Institutional and managerial setups are, by necessity, a top-down multi-layered structures; from “top-sovereign” through “macro” to “sectoral” to “sub-sectoral” to lowest operational  “micro-project” levels.  That indicates border fields development is, apparently, an issue characterizes with complexity and inter-connectivity and, consequently requires, from sovereign parties, holistic approach with clear Vision, competent integrated Mission and specific practical Actions.  Hence, joint development arrangements and operational modalities of border fields or exploration blocks are lengthy, difficult, legally complex and politically sensitive. Thus, as prerequisite for protecting the national interests of the sovereign parties it is vital to formulate specific strategy and adopt well thought integrated approach or roadmap for jointly developing the fields across Iraq-Iran borders.

For this purpose the presentation proposes Strategy Outcomes Matrix-SOM and related TELG Approach; while SOM elaborates on the mentioned above thoughts, TELG Approach basically integrates four fundamental broad spheres of professional knowledge-base and analysis and applicable to the collaborative mode of border fields development in both modalities- unitization and joint venture:

Technical (including technological, engineering, geological and related petroleum specializations, which should provide all related structural, volumetric and qualitative parameters, data and analysis including thorough Situation Analysis and Base-Line Survey );

Economic (including assessing investment options, sensitivity analysis, economic and financial feasibility assessment based on Equity shares, Capex, Opex, existing Assets valuation and provides thorough cash-flow analysis among others);

Legal (including governing frameworks, contract type or contracting modalities and related approvals; Pre-unitization Agreement/ Unitization Operation Agreement);

Geo/political (including bilateral and international instruments, norms and standards pertinent  to the subject matter. For Provincial/ Regional blocks it covers domestic political issues relating to resource development and management).

The main components of these four pillars of TELG Approach have to be thoroughly and comprehensively analyzed and their significance and implications highlighted.

For this purpose the presentation suggests TELG-SCOR analysis (SCOR stands for Strength, Challenges, Opportunities and Risks for each TELG components) that both countries might need to explore.

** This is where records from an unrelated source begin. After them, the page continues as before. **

/-!
# T⁴ programme, spine estimate NE1′ (node O3b/H2) — WITNESS «THE TERM-DEPENDENT POLYMER FAMILY IS INHABITED»: the owner's N0r §2 ENDs
# `attachedPart_locE_le_of_coresAt_pencil_mass` AND `muPart_locE_le_of_coresAt_pencil_mass` (`Spine/NE1p/DressedSmallFieldOnCoresSlot`,
# p228506) APPLIED ONCE EACH BY NAME on a decided TWO-TERM family whose polymer-family TYPES DIFFER between the terms (`Unit` and `Bool`)
# — PART 1: the cores, the dependent family, (B3) as a letter budget, the ENDs fire

Cell `pub-balaban`, sub-cell `t4`, row NE1′ formalisation crew (`t4/formal/NE1p/LEAVES.md` row W41 ∕ DAG N29zy; INTENT HOME/CLAIMS.log l.18111,
BOOKED typer R-T120 (ii), STAGED l.18331), unit
`b2b-balaban-t4-ne1p-formalise-leaf-09` (gen 11).  ADDITIVE — imports the owner's N0r `Spine/NE1p/DressedSmallFieldOnCoresSlot` (t4-ne1p-p1
g28; → N0q → N0p) and W35 `Spine/NE1p/DressedSmallFieldCoresMassWitness` (leaf-09 g10; → W33 `DressedSmallFieldCoresWitness` → W24
`DressedSmallFieldTorusWitness`, row NE5's `Support/B13HistWitness`) ONLY; toy DATA `def`s + theorems; 0 `def … : Prop`, 0 cite, 0 sorry;
nothing of N0r ∕ N0q ∕ N0p ∕ W33 ∕ W35 ∕ W24 ∕ row NE5 is restated — `coreW`, `liveTable`, `E1`, `crd`, `ctr0`, `hroom0`, `cM`, `letterMass_coreW`,
`letterGauss_E1`, `hsmall_W`, `hsmall_mu`, `incr`, `integrable_term`, `integral_incr_pos`, `norm_cexp_readOut_le`, `gaussian_E1`, `X₀`,
`exp_locE_cube`, `hrate_torus`, `torus_consts`, `K₀_four` are used BY NAME.

WHY.  N0r's new generality over N0q ∕ N0p §4 is a TYPE (N0r header: «the obstacle was a TYPE, not a fact»): its §1∕§2 take core families
`𝔊 k i X : BiCore P (dom k i) Op (β k i) (α k i)` whose polymer-family type `𝒴 k i` and placement `dom k i : 𝒴 k i → C.Dom` VARY WITH THE
TERM, where N0q's `attachedPart_locE_le_of_cores_pencil_mass` has ONE `𝒴` and ONE `dom` for all terms.  N0r §3 uses §2 at the substrate's
abstract `𝒴 Z j`; the crew's faces keep `𝒴` abstract; every decided core family in the tree (W33∕W35 `coreFam`, row NE5's toys) is
constant-`𝒴`.  This file gives §2 a DECIDED family that N0q's END cannot even STATE:
* §1 a TWO-LABEL core `coreV c r : BiCore toyFrame domV ℂ Unit E1` over row NE5's `toyFrame` — polymer family `Finset.univ : Finset Bool`,
  the two labels placed at the carrier domains `1` and `0` (`domV`), contour weight `r` on both circles, field maps `v ↦ v 0` and `v ↦ −(v 0)`
  (opposite orientation at the second label); its read-out READS THE TABLE AT TWO LABELS, `readOut p v h = r·V″(h)(1, v 0) + r·V″(h)(0, −v 0)`,
  so along W33's live table `= s·(2r)·e^{−(v 0)²}`; letters `N₁ = 2r`, letter mass `|c|·√(2π)` (W35's `letterGauss_E1`);
* §2 THE DEPENDENT FAMILY `GD k b X : BiCore toyFrame (domD k b) ℂ Unit E1` over the term index `Bool`: `YD k false = Unit` carrying W33's
  one-label core `coreW (cM r∕2) r` BY NAME, `YD k true = Bool` carrying `coreV (cM (2r)∕2) r`; **`YD_not_equiv : ¬ Nonempty (YD k true ≃
  YD k false)`** (card 2 ≠ 1) — no constant-`𝒴` re-indexing of this family exists; the activity of record `actD k s Z := Σ_{b ∈ termsD Z}
  (GD k b k).termAt 0 (0 + s • liveTable)` (both terms on W24's one-cube domain `X₀`, none elsewhere; `hact`∕`hscale` by `rfl`);
* §3 (B3) AS N0q's LETTER BUDGET, MET at W24's located constant SPLIT ACROSS THE TWO TERMS: `hM3_D` (table-strength pencil, `ϱ = 2`) and
  `hM3_Dmu` (source pencil, `‖s‖ < μ₁ ≤ 2`) — each term's letter mass times its read-out growth is `≤ A∕2` (`budget_half`: the weight
  `cM x∕2 = A·e^{−2x}∕(2√(2π))` pays for the growth `e^{x·u}`, `u ≤ 2`, at `x = N₁ ∈ {r, 2r}` — the two-label core pays `e^{4r}` for its doubled
  `N₁`); decay factor `1`: `d(X₀) = 0`, said plainly;
* §4 **`depCoresEnd_fires`** ∕ **`depCoresMuEnd_fires`** — N0r §2's two ENDs ONCE EACH BY NAME with W33's `ctr0`∕`hroom0`, NE5's toy letters
  `(mq, bq, N₀) = (1, 0, 1)` discharged INLINE per term (`cases b`), W24's `hrate_torus`, W33's `hsmall_W` ∕ W35's `hsmall_mu`; conclusions
  LITERAL; closed forms `≤ 2·K₀(64,8)` and `≤ K₀(64,8)·μ₀∕(μ₁ − μ₀)` by `torus_consts`∕`K₀_four`;
* PART 2 (`Spine/NE1p/DressedSmallFieldDepCoresWitnessLive`, imports THIS FILE ONLY) carries the GENUINE records: the two terms in
  closed form (the read-outs EVALUATED), the increment at a real source `t` as `cM(2r)∕2·∫ incr (t·2r) + cM r∕2·∫ incr (t·r)`, hence
  `actD_mu_live`∕`actD_live`, `norm_actD_X₀_lt_one`, and `depCoresMuEnd_live`∕`depCoresEnd_live`: the ENDs' bounded quantities are NOT zero.

WORDING OF RECORD (crew row W41 = DAG N29zy, typer R-T120 (ii): the holder's sentence + rider ADOPTED verbatim; the code spells `𝒴D`∕`𝔊D`
as `YD`∕`GD`): «OUR decided two-term datum over row NE5's toy frame; the dependent type family `𝒴D`∕`domD` is OURS — it shows N0r's dependent-`dom`
generality is inhabited and that N0q's constant-`dom` END cannot even state this activity, nothing about Bałaban's polymer-indexed (2.14) data
((B1b) NOT claimed); (B3)'s clause is MET because the weights are CHOSEN to split W24's located constant — (B3) UNPRINTED (G-ne9p2-5, shared with
NE9); toy arithmetic only, no numeral of [Balaban1988RGII]; 0 binders instantiated on Bałaban's densities; wall v1.7 (T4-DAG v43) does NOT move».

HONEST FRAMING.  A DECIDED TOY ([folklore]; 0 sorry; 0 citations; no `def … : Prop` — the `def`s are toy DATA).  The two cores are
THEOREM-backed instances of the cell's typed FORMAT of (2.14) (`B13TermParamGaussianBi.BiCore`) over row NE5's TOY measurable frame with
NE5's DECOUPLED toy letters `N := 1`, `q := ‖v‖²` — NOT Bałaban's (2.14) terms, NOT rows NE2∕NE3's Gaussian data, NOT the substrate's
`slotsOfRecord`∕`actOfLetters` (N0r §3 is NOT applied here; its witness is row W40's); the weights `cM x∕2` are CHOSEN so that (B3)'s letter-mass
clause holds — (B3) = GAPS G-ne9p2-5 stays UNPRINTED for Bałaban's cores; `2`, `√(2π)`, `e^{−2x}` are OUR toy arithmetic — no numeral of
[Balaban1988RGII]; the type-level statement `YD_not_equiv` is about OUR index types, not about print; 0 binders instantiated on Bałaban's
densities; no wall item; wall v1.7 (T4-DAG v43) does NOT move; R-t4r2-Q2 NOT met thereby; NE1′ ⇐ the named binders — NOT proved, NOT printed;
spine PROVED 0∕9; count 9 unchanged.  Rung (B)+1 on ONE finite four-torus — NOT infinite volume, NOT a mass gap, NOT OS on ℝ⁴, NOT Clay.
HONEST DEPENDENCY: continuum YM on T⁴ ⇐ BetaPertH ∧ nine spine estimates (0/9 proved); BetaPertH ⇐ (D1) ∧ (D4) ∧ CAP+tail; G-an2-4 gates
asym, D1 and NE2/3/4.
-/

noncomputable section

TELG Approach, by its very nature, requires multi-layered integrated-team working of relevant and related specializations and expertise comprising:

Authorizing and Coordinating Committee-ACC (high-level decision making on the Ministry’s level with formal reporting obligations to the Cabinet and the Parliament);

Team Leader-TL (with track record of petroleum professional competence and international negotiation skills);

Supportive Working Group(s)-SWGs (comprising members with distinct knowledge in their own field of knowledge and specialization) and representatives from the related field or exploration block such as the State Partner and the contracted Consortium/IOC.

The main functions, working procedures, modus-operandi and role of each group in the team working need careful identification and adherence.

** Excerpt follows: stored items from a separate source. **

/-- The parameters of `dShape.wR cr` on the listed pairs. [folklore] -/
theorem d_wR_vals {cr : Fin 5 → ℝ} (hc : ∀ i, 0 ≤ cr i ∧ cr i ≤ 1) :
    (dShape.wR cr s((0 : Fin 4), 2) : ℝ) = cr 0 ∧
    (dShape.wR cr s((0 : Fin 4), 3) : ℝ) = cr 1 ∧
    (dShape.wR cr s((1 : Fin 4), 2) : ℝ) = cr 2 ∧
    (dShape.wR cr s((1 : Fin 4), 3) : ℝ) = cr 3 ∧
    (dShape.wR cr s((2 : Fin 4), 3) : ℝ) = cr 4 := by
  exact ⟨by rw [← dShape_edge_0, RCEval.wR_edge dShape_valid hc], by rw [← dShape_edge_1, RCEval.wR_edge dShape_valid hc], by rw [← dShape_edge_2, RCEval.wR_edge dShape_valid hc], by rw [← dShape_edge_3, RCEval.wR_edge dShape_valid hc], by rw [← dShape_edge_4, RCEval.wR_edge dShape_valid hc]⟩

/-- `dShape.wR cr` vanishes on `01` and on the loops. [folklore] -/
theorem d_wR_zero (cr : Fin 5 → ℝ) {e : Sym2 (Fin 4)} (h : e = s(0, 1) ∨ e.IsDiag) : (dShape.wR cr e : ℝ) = 0 :=
  RCEval.wR_eq_zero_of_notMem_range cr (dShape_notMem_range h)

/-- **Disjoint normal form, state vector**: a loop-free `w` pinned to `0` at `01` and to `t` at `23` is the parameter
vector of `dShape` with entries `w` on the four free pairs and `t`. [folklore] -/
theorem d_update_eq_wR (w : Sym2 (Fin 4) → unitInterval) (hw : ∀ x : Fin 4, (w s(x, x) : ℝ) = 0) (t : unitInterval) :
    Function.update (Function.update w s(0, 1) 0) s(2, 3) t =
      dShape.wR (cr5 (w s(0, 2)) (w s(0, 3)) (w s(1, 2)) (w s(1, 3)) t) := by
  have hc := cr5_mem (w s(0, 2)).2 (w s(0, 3)).2 (w s(1, 2)).2 (w s(1, 3)).2 t.2
  obtain ⟨c0, c1, c2, c3, c4⟩ := cr5_vals (w s(0, 2) : ℝ) (w s(0, 3)) (w s(1, 2)) (w s(1, 3)) t
  obtain ⟨v0, v1, v2, v3, v4⟩ := d_wR_vals hc
  funext e
  apply Subtype.ext
  induction e using Sym2.ind with
  | h i j =>
    rcases (show ∀ i : Fin 4, i = 0 ∨ i = 1 ∨ i = 2 ∨ i = 3 by decide) i with rfl | rfl | rfl | rfl <;>
      rcases (show ∀ j : Fin 4, j = 0 ∨ j = 1 ∨ j = 2 ∨ j = 3 by decide) j with rfl | rfl | rfl | rfl
    · rw [Function.update_of_ne (show s((0 : Fin 4),
          (0 : Fin 4)) ≠ s(2, 3) by decide),
          Function.update_of_ne (show s((0 : Fin 4),
          (0 : Fin 4)) ≠ s(0, 1) by decide), d_wR_zero _ (Or.inr (by decide))]; exact hw 0
    · rw [Function.update_of_ne (show s((0 : Fin 4),
          (1 : Fin 4)) ≠ s(2, 3) by decide),
          Function.update_self,
          d_wR_zero _ (Or.inl rfl)]; rfl
    · rw [Function.update_of_ne (show s((0 : Fin 4),
          (2 : Fin 4)) ≠ s(2, 3) by decide),
          Function.update_of_ne (show s((0 : Fin 4),
          (2 : Fin 4)) ≠ s(0, 1) by decide), v0, c0]
    · rw [Function.update_of_ne (show s((0 : Fin 4),
          (3 : Fin 4)) ≠ s(2, 3) by decide),
          Function.update_of_ne (show s((0 : Fin 4),
          (3 : Fin 4)) ≠ s(0, 1) by decide), v1, c1]
    · rw [show s((1 : Fin 4), (0 : Fin 4)) = s((0 : Fin 4),
          (1 : Fin 4)) from Sym2.eq_swap]; rw [Function.update_of_ne (show s((0 : Fin 4),
          (1 : Fin 4)) ≠ s(2, 3) by decide),
          Function.update_self,
          d_wR_zero _ (Or.inl rfl)]; rfl
    · rw [Function.update_of_ne (show s((1 : Fin 4),
          (1 : Fin 4)) ≠ s(2, 3) by decide),
          Function.update_of_ne (show s((1 : Fin 4),
          (1 : Fin 4)) ≠ s(0, 1) by decide), d_wR_zero _ (Or.inr (by decide))]; exact hw 1
    · rw [Function.update_of_ne (show s((1 : Fin 4),
          (2 : Fin 4)) ≠ s(2, 3) by decide),
          Function.update_of_ne (show s((1 : Fin 4),
          (2 : Fin 4)) ≠ s(0, 1) by decide), v2, c2]
    · rw [Function.update_of_ne (show s((1 : Fin 4),
          (3 : Fin 4)) ≠ s(2, 3) by decide),
          Function.update_of_ne (show s((1 : Fin 4),
          (3 : Fin 4)) ≠ s(0, 1) by decide), v3, c3]
    · rw [show s((2 : Fin 4), (0 : Fin 4)) = s((0 : Fin 4),
          (2 : Fin 4)) from Sym2.eq_swap]; rw [Function.update_of_ne (show s((0 : Fin 4),
          (2 : Fin 4)) ≠ s(2, 3) by decide),
          Function.update_of_ne (show s((0 : Fin 4),
          (2 : Fin 4)) ≠ s(0, 1) by decide), v0, c0]
    · rw [show s((2 : Fin 4), (1 : Fin 4)) = s((1 : Fin 4),
          (2 : Fin 4)) from Sym2.eq_swap]; rw [Function.update_of_ne (show s((1 : Fin 4),
          (2 : Fin 4)) ≠ s(2, 3) by decide),
          Function.update_of_ne (show s((1 : Fin 4),
          (2 : Fin 4)) ≠ s(0, 1) by decide), v2, c2]
    · rw [Function.update_of_ne (show s((2 : Fin 4),
          (2 : Fin 4)) ≠ s(2, 3) by decide),
          Function.update_of_ne (show s((2 : Fin 4),
          (2 : Fin 4)) ≠ s(0, 1) by decide), d_wR_zero _ (Or.inr (by decide))]; exact hw 2
    · rw [Function.update_self,
          v4, c4]
    · rw [show s((3 : Fin 4), (0 : Fin 4)) = s((0 : Fin 4),
          (3 : Fin 4)) from Sym2.eq_swap]; rw [Function.update_of_ne (show s((0 : Fin 4),
          (3 : Fin 4)) ≠ s(2, 3) by decide),
          Function.update_of_ne (show s((0 : Fin 4),
          (3 : Fin 4)) ≠ s(0, 1) by decide), v1, c1]
    · rw [show s((3 : Fin 4), (1 : Fin 4)) = s((1 : Fin 4),
          (3 : Fin 4)) from Sym2.eq_swap]; rw [Function.update_of_ne (show s((1 : Fin 4),
          (3 : Fin 4)) ≠ s(2, 3) by decide),
          Function.update_of_ne (show s((1 : Fin 4),
          (3 : Fin 4)) ≠ s(0, 1) by decide), v3, c3]
    · rw [show s((3 : Fin 4), (2 : Fin 4)) = s((2 : Fin 4),
          (3 : Fin 4)) from Sym2.eq_swap]; rw [Function.update_self,
          v4, c4]
    · rw [Function.update_of_ne (show s((3 : Fin 4),
          (3 : Fin 4)) ≠ s(2, 3) by decide),
          Function.update_of_ne (show s((3 : Fin 4),
          (3 : Fin 4)) ≠ s(0, 1) by decide), d_wR_zero _ (Or.inr (by decide))]; exact hw 3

Also, the application of TELG approach takes into consideration the status of the related border field/block; accordingly, there could be many scenarios depending on the assessment of the joint border field/block.  This calls for “Special” version of Unitization Agreement.

Both countries, Iraq and Iran, have in recent years invigorated their efforts for boarder fields’ development and, moreover, assigned “strategic” importance and grant priority to these fields. At the same time both countries endeavored to pursue joint modalities in such development.

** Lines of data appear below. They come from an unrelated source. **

import Summits.HodgeConjecture.HodgeConjecture.Theorems.Ring2WeilCoverageNormCriteria
import HarnessLib

/-!
# Ring 2 · Weil-type family-coverage census (ring2-b04, gen 40) — SAME-COMPONENT certificates `[a] = [a₀]` in `ℚˣ/Nm(K_dˣ)`

research route conditional on HC_CM; not a corollary; Q11.4-sentence-2 already refuted in dim ≥ 3.
`HC_CM` (`Theses.RankFourFaces.CMAbelianHodge`, by name) does not occur in this file; no case of the Hodge
conjecture is claimed. Cell `pub-hodge-ring2`, seat `ring2-b04` (gen 40); companion of `Ring2WeilCoverageNormCriteria`
/ `…NormTable{,B,C}` (which decide `a ∈ Nm(K_dˣ)`, i.e. WHICH class is the split one). This file certifies the other
half of the census bookkeeping: WHEN TWO REPRESENTATIVES NAME THE SAME COMPONENT. The component of a polarized
Weil-type `2n`-fold is its class `δ = det H ∈ ℚˣ/Nm(K_dˣ)` (van Geemen Lemma 5.2 (3); Markman §1.1: "(n, K, det H)
… determines it up to isogenies"), and `[a] = [a₀] ⟺ a·a₀ ∈ Nm(K_dˣ)` (`mk_eq_mk_of_mul_mem`, since `a₀² ∈ Nm`).
For each target field `K = ℚ(√-d)`, `d ∈ {1, 2, 3, 7, 11}`, and each squarefree NON-norm `a ≤ 60`, the class of `a`
is identified with the class of the LEAST representative `a₀` (the row key `W6.d.a₀` / `W4.d.a₀` of
`WEIL-FAMILY-COVERAGE.md` §b02.3 / §b01, column «other squarefree a ≤ 60 in the class») by ONE explicit representation
`a·a₀ = x² + d y²`; both letters are given: `[a] = [a₀]` (`n` even, `δ = det H = a`) and `[-a] = [-a₀]` (`n` odd,
`δ = -a`, the sixfold / tenfold tables). Example answering pub-hsemireg TARGET-TABLE R1/R2 («λ = 6 (≡ 2·3 ≡ ? use
cli)»): `SqrtNeg3.neg6_eq_neg2 : [(-6 : ℚ)] = [(-2 : ℚ)]` in `weilNormResidueGroup 3` — the weight-6 anchors lie on
R1, not on a new row. Sorry-free; axioms standard; no `def`, no named fact; every entry is `norm_num` on one identity.

## References

* [vanGeemen1994HodgeAV] B. van Geemen, LNM 1594 (1994), 4.14, Lemma 5.2 (3), (5.4.1).
* [Markman2025SecantWeil] E. Markman, arXiv:2502.03415 (preprint), §1.1.
-/

noncomputable section

set_option linter.dupNamespace false

open Literature.AlgebraicGeometry.Motives
open Literature.AlgebraicGeometry.VanGeemen1994
open Summit.HodgeConjecture.HodgeConjecture.Ring2.Hypotheses

namespace Summit.HodgeConjecture.HodgeConjecture.Ring2.WeilCoverage

/-! ### §0 The criterion `[a] = [b] ⟺ a·b ∈ Nm(K_dˣ)` -/

/-- **`a·b ∈ Nm(K_dˣ) ⟹ [a] = [b]`** in `ℚˣ/Nm(K_dˣ)` (`a⁻¹b = (ab)·(a⁻¹)²` and squares are norms).
research route conditional on HC_CM; not a corollary; Q11.4-sentence-2 already refuted in dim ≥ 3. [cite: vanGeemen1994HodgeAV, Lemma 5.2 (3)] -/
theorem mk_eq_mk_of_mul_mem {d : ℕ} {a b : ℚ} (ha : a ≠ 0) (hb : b ≠ 0)
    (h : Units.mk0 (a * b) (mul_ne_zero ha hb) ∈ normUnitsSubgroup ℚ (weilField d)) :
    (QuotientGroup.mk (Units.mk0 a ha) : weilNormResidueGroup d) = QuotientGroup.mk (Units.mk0 b hb) := by
  rw [QuotientGroup.eq]
  have hsq : (Units.mk0 a ha)⁻¹ ^ 2 ∈ normUnitsSubgroup ℚ (weilField d) := by
    have := sq_mem_normUnitsSubgroup (d := d) (inv_ne_zero ha)
    convert this using 1
    ext
    simp
  have key : (Units.mk0 a ha)⁻¹ * Units.mk0 b hb = Units.mk0 (a * b) (mul_ne_zero ha hb) * (Units.mk0 a ha)⁻¹ ^ 2 := by
    ext
    simp
    field_simp
  rw [key]
  exact Subgroup.mul_mem _ h hsq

The presentation provides a list of worldwide unitization agreements and hypothetical illustrative example on a unitization case study.

Hence, this contribution is timely, relevant and helpful. The presentation was through PowerPoint slides, uses formal and official sources for data and information.

My PowerPoint slides are available upon direct request.

The Conference website is http://irannec.com/English/default.aspx

Key Speakers and titles of their presentations are listed through http://irannec.com/English/83-Key-Speakers

Norway

25 June 2018

Mr Jiyad is an independent development consultant, scholar and Associate with the former Centre for Global Energy Studies (CGES), London. He was formerly a senior economist with the Iraq National Oil Company and Iraq’s Ministry of Oil, Chief Expert for the Council of Ministers, Director at the Ministry of Trade, and International Specialist with UN organizations in Uganda, Sudan and Jordan. He is now based in Norway (Email: mou-jiya(at)online.no, Skype ID: Ahmed Mousa Jiyad). Read more of Mr Jiyad’s biography here.

Confusion over Iran-Iraq Oil Swap

By John Lee.

Iraqi Oil Minister Jabar Ali al-Luaibi [Allibi, Luiebi] (pictured) has contradicted a recent report originating from Iran’s oil ministry news agency Shana, claiming that the Iran-Iraq oil swap had started.

Reuters quotes the minister as saying that implementation of the agreement has been delayed due to “logistical issues“.

(Source: Reuters)

Iran Starts Oil Swap with Iraq’s Kirkuk

Iran started swapping oil with Iraq’s Kirkuk on Sunday, after the two neighbours sorted out the logistic issues that were preventing the swap’s startup.

According to the CIF-based swap deal, Iran receives 30,000 to 60,000 bpd of oil from the Kirkuk oil fields in northern Iraq to an Iranian refinery across the border via tanker trucks, in exchange for oil for southern Iraq.

On Sunday, the tankers offloaded their cargoes at storage tanks in Iran’s Darreh Shahr, the western province of Ilam, which were installed in the city by the National Iranian Oil Products Distribution Company (NIOPDC) for the purposes of the swap operation.

The oil is to be fed to Iranian refineries. The swap agreement is subject to renegotiation.

Based on cost, insurance and freight (CIF) sale terms, seller must pay the costs and freight includes insurance to bring the goods to the port of destination.

(Source: Shana)

Iran Starts Oil Swap with Iraq’s Kirkuk

Iran started swapping oil with Iraq’s Kirkuk on Sunday, after the two neighbours sorted out the logistic issues that were preventing the swap’s startup.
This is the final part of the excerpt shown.